她吃了他送的糕点,心情不错,心猿意马无法作画,编出一个不错的理由来找他。他那么安静地坐在那里,从长林还在屋中开始,她便有些心痒……
她趴在他肩头,为什么他要提博容?
连沈青梧这么迟钝,都觉得他很奇怪。
张行简琉璃一样的眼睛望着她,他意识到自己的心事让沈青梧些微不悦,他便慢慢转移话题:“那这画……”

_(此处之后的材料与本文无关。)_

/-! ## 4. Where the pull-out law comes from: determining sets and integration sets ((2.10)–(2.16) [III])

[III] p. 256 [14]: *"The fields V_j determine the field V defined on 𝐁: V = V_j on Γ_j, j = 0,1,…,k. (2.10)"*; *"A
regular configuration V on 𝐁 determines the minimal orbit, i.e., the set of minima, of the functional U → A^η(U) on U :
U regular and M_𝐁(U) = V. (2.12) … A minimal configuration, i.e., an element of the unique minimal orbit, is denoted
by U_𝐁(V), or U_k(V), or simply U_k"* — the background field of the Wilson action in (2.18)/(2.23) is the GLOBAL
constrained minimizer, a non-local function of all the variables `V`; *"In constructions of this and subsequent
sections and papers we will have to localize gauge field configurations, especially solutions of the variational
problems, so it is convenient to describe some standard constructions …"*; p. 257 [15]: *"If we are given a determining
set 𝐁, and the corresponding function U_𝐁, then it is frequently necessary to localize them to a domain Ω."*,
(2.14)–(2.15) `𝐁∪𝐁_j(Ω)`, `U(𝐁∪𝐁_j(Ω), ·) = U_{𝐁,Ω}(·)`, (2.16) *"U_{k,□}(V_k) = U(𝐁_k(□^{~4}), M^·(Q_k^{s*}V_k))"*.  In the
kernel model of the operations (gen 4's `PosOp.ofKernel`, configurations = one variable per site/bond, `x : Π s, Val
s`) the pull-out law `hpull` of §3 is EXACTLY a disjointness statement: the factor depends only on the variables of a
DETERMINING SET (Mathlib's `DependsOn`), the operation modifies only the variables of an INTEGRATION SET ([III] p. 258:
*"integration with respect to the gauge field variables V_j on Ω^c_{j+1} ∩ X, and … A_j on Z_{j+1} ∩ Ω_{j+1} ∩ X"*),
and the two sets are disjoint.  So `hpull` holds as soon as the Wilson terms attributed to a component `X′` of `Z_k` are
written with a field LOCALIZED in the sense of (2.14)–(2.16) — determined by variables in a neighbourhood `Dset X′` of
`X′` disjoint from the integration sets of the other components — a DATUM (`hsep` of `hpull_of_disjoint` below): print
states that the components of `Z` are disjoint ([IV] p. 177 [3]: *"Thus we write the factorization property (2.19) [III],
𝐓_k(Z_k) = 𝐓_k(Z_k ∩ Z^c)𝐓_k(Z) = 𝐓_k(Z_k ∩ Z^c) Π_{i=1}^m 𝐓_k(X_i), (1.1) where Z = ∪_{i=1}^m X_i is the decomposition
into disjoint components."*), whereas the [III] p. 256 [14] sentence cited by v2 at this place — *"The domains Ω_j, Λ_j,
… are unions of MR_j-cubes in the lattice T_{L^{−j}}. They satisfy also other conditions, e.g., the distance between their
boundaries is at least equal to 2MR_j, …"* — concerns the nested domains of successive steps, NOT two components of one
region; no printed sentence separating the determining set of one component from the integration set of another has
been located (v3 DOCFIX, cell GAPS C-ref5-42 V1).  Whether (1.70)/(1.72) write `−A⌈_{Z_k}` with such localized fields
(and where the localization error goes) is the located residual, cell GAPS G-pv06-4; this section types its "Needed (a)"
and discharges `hpull` from it. -/

section DeterminingSets

variable {Site : Type*} {Val : Site → Type*}

/-- **Pull-out from disjointness of determining and integration sets.**  In the kernel model `(TF)(x) = Σ_ω K(x,ω)
F(φ_ω x)`: if every modification `φ_ω` changes the configuration only on the integration set `I` and `H` depends only on
the variables of a determining set `Dset` disjoint from `I`, then `T(F·H) = (TF)·H`. [cite: Balaban1988Convergent, (2.14)–(2.16) p.257] -/
theorem pull_ofKernel_of_dependsOn {Ω : Type*} (S : Finset Ω) (K : (Π s, Val s) → Ω → ℝ)
    (φ : Ω → (Π s, Val s) → (Π s, Val s)) (hK : ∀ x ω, 0 ≤ K x ω) (I Dset : Set Site)
    (hφ : ∀ ω ∈ S, ∀ x, ∀ s, s ∉ I → φ ω x s = x s)
    {H : (Π s, Val s) → ℝ} (hH : DependsOn H Dset) (hdisj : Disjoint Dset I) :
    Pull (PosOp.ofKernel S K φ hK) H :=
  pull_ofKernel S K φ hK fun x ω hω =>
    hH fun s hs => hφ ω hω x s (Set.disjoint_left.mp hdisj hs)

/-- A Boltzmann factor `exp(−Σ_{p∈P} e_p)` whose plaquette terms depend only on the variables of `Dset` (the Wilson
terms of a component written with the localized field `U_{k,X′}` of (2.16), determined by `𝐁_k(X′^{~4})`) depends only
on `Dset`. [cite: Balaban1988Convergent, (2.16) p.257] -/
theorem dependsOn_boltzmann {Pl : Type*} (P : Finset Pl) (e : Pl → (Π s, Val s) → ℝ) (Dset : Set Site)
    (he : ∀ p ∈ P, DependsOn (e p) Dset) :
    DependsOn (fun x => Real.exp (-(∑ p ∈ P, e p x))) Dset := by
  intro x y hxy
  have h : ∑ p ∈ P, e p x = ∑ p ∈ P, e p y := Finset.sum_congr rfl fun p hp => he p hp hxy
  simp only [h]

/-- **The hypothesis `hpull` of `uvIneq_of_repr172_wilsonSplit` DISCHARGED from localization + separation** (one
summand; kernel-model component operations): if the operation of each component `X ∈ Z_k` modifies only the variables
of its integration set `I X`, the Wilson terms attributed to `X′` depend only on the variables of the determining set
`Dset X′` of its localized field ((2.14)–(2.16)), and `Dset X′ ∩ I X = ∅` for distinct components (`hsep`, a DATUM:
print gives the disjointness of the components, [IV] p. 177 (1.1), not this separation — no printed sentence located,
v3 DOCFIX C-ref5-42 V1), then the operation of `X` pulls out the Boltzmann factor of `X′`.  The
composite/history-sum structure of the genuine operations is covered by `pull_comp`, `pull_sumOp`, `pull_pi` of §1. [cite: Balaban1988Convergent, (2.16) p.257 and (2.19) p.258] -/
theorem hpull_of_disjoint {Dom Ω Pl : Type*} (Zc : Finset Dom) (S : Dom → Finset Ω)
    (K : Dom → (Π s, Val s) → Ω → ℝ) (φ : Dom → Ω → (Π s, Val s) → (Π s, Val s))
    (hK : ∀ X x ω, 0 ≤ K X x ω) (I Dset : Dom → Set Site)
    (hφ : ∀ X ∈ Zc, ∀ ω ∈ S X, ∀ x, ∀ s, s ∉ I X → φ X ω x s = x s)
    (plaq : Dom → Finset Pl) (e : Pl → (Π s, Val s) → ℝ)
    (he : ∀ X ∈ Zc, ∀ p ∈ plaq X, DependsOn (e p) (Dset X))
    (hsep : ∀ X ∈ Zc, ∀ X' ∈ Zc, X ≠ X' → Disjoint (Dset X') (I X)) :
    ∀ X ∈ Zc, ∀ X' ∈ Zc, X ≠ X' →
      Pull (PosOp.ofKernel (S X) (K X) (φ X) (hK X)) (fun x => Real.exp (-(∑ p ∈ plaq X', e p x))) :=
  fun X hX X' hX' hne =>
    pull_ofKernel_of_dependsOn (S X) (K X) (φ X) (hK X) (I X) (Dset X') (hφ X hX)
      (dependsOn_boltzmann (plaq X') e (Dset X') (he X' hX')) (hsep X hX X' hX' hne)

沈青梧默默想着他为什么总提博容,她心不在焉地回答他:“我确实画不出画像,但是我想起来,我何必那么努力?你我之间,你才是才高八斗文韬武略无一不成的那个……若是我跟你描绘那凶手相貌,你根据我的描述,未必画不出来。”
沈青梧认真道:“你一定画得出来。”
张行简无奈:“衙门特意请的绘像师都画不出来,我哪有那般本事?梧桐……术业有专攻,我并没有那么厉害。你高看我了……”
他话音未了,沈青梧不在意地伸出手,在他肩上一拧,让他转过来。
窗下案前,本是一张小榻。张行简要养病,一日都拥衣坐于此处办理公务。这方地方,不算大,也不算小。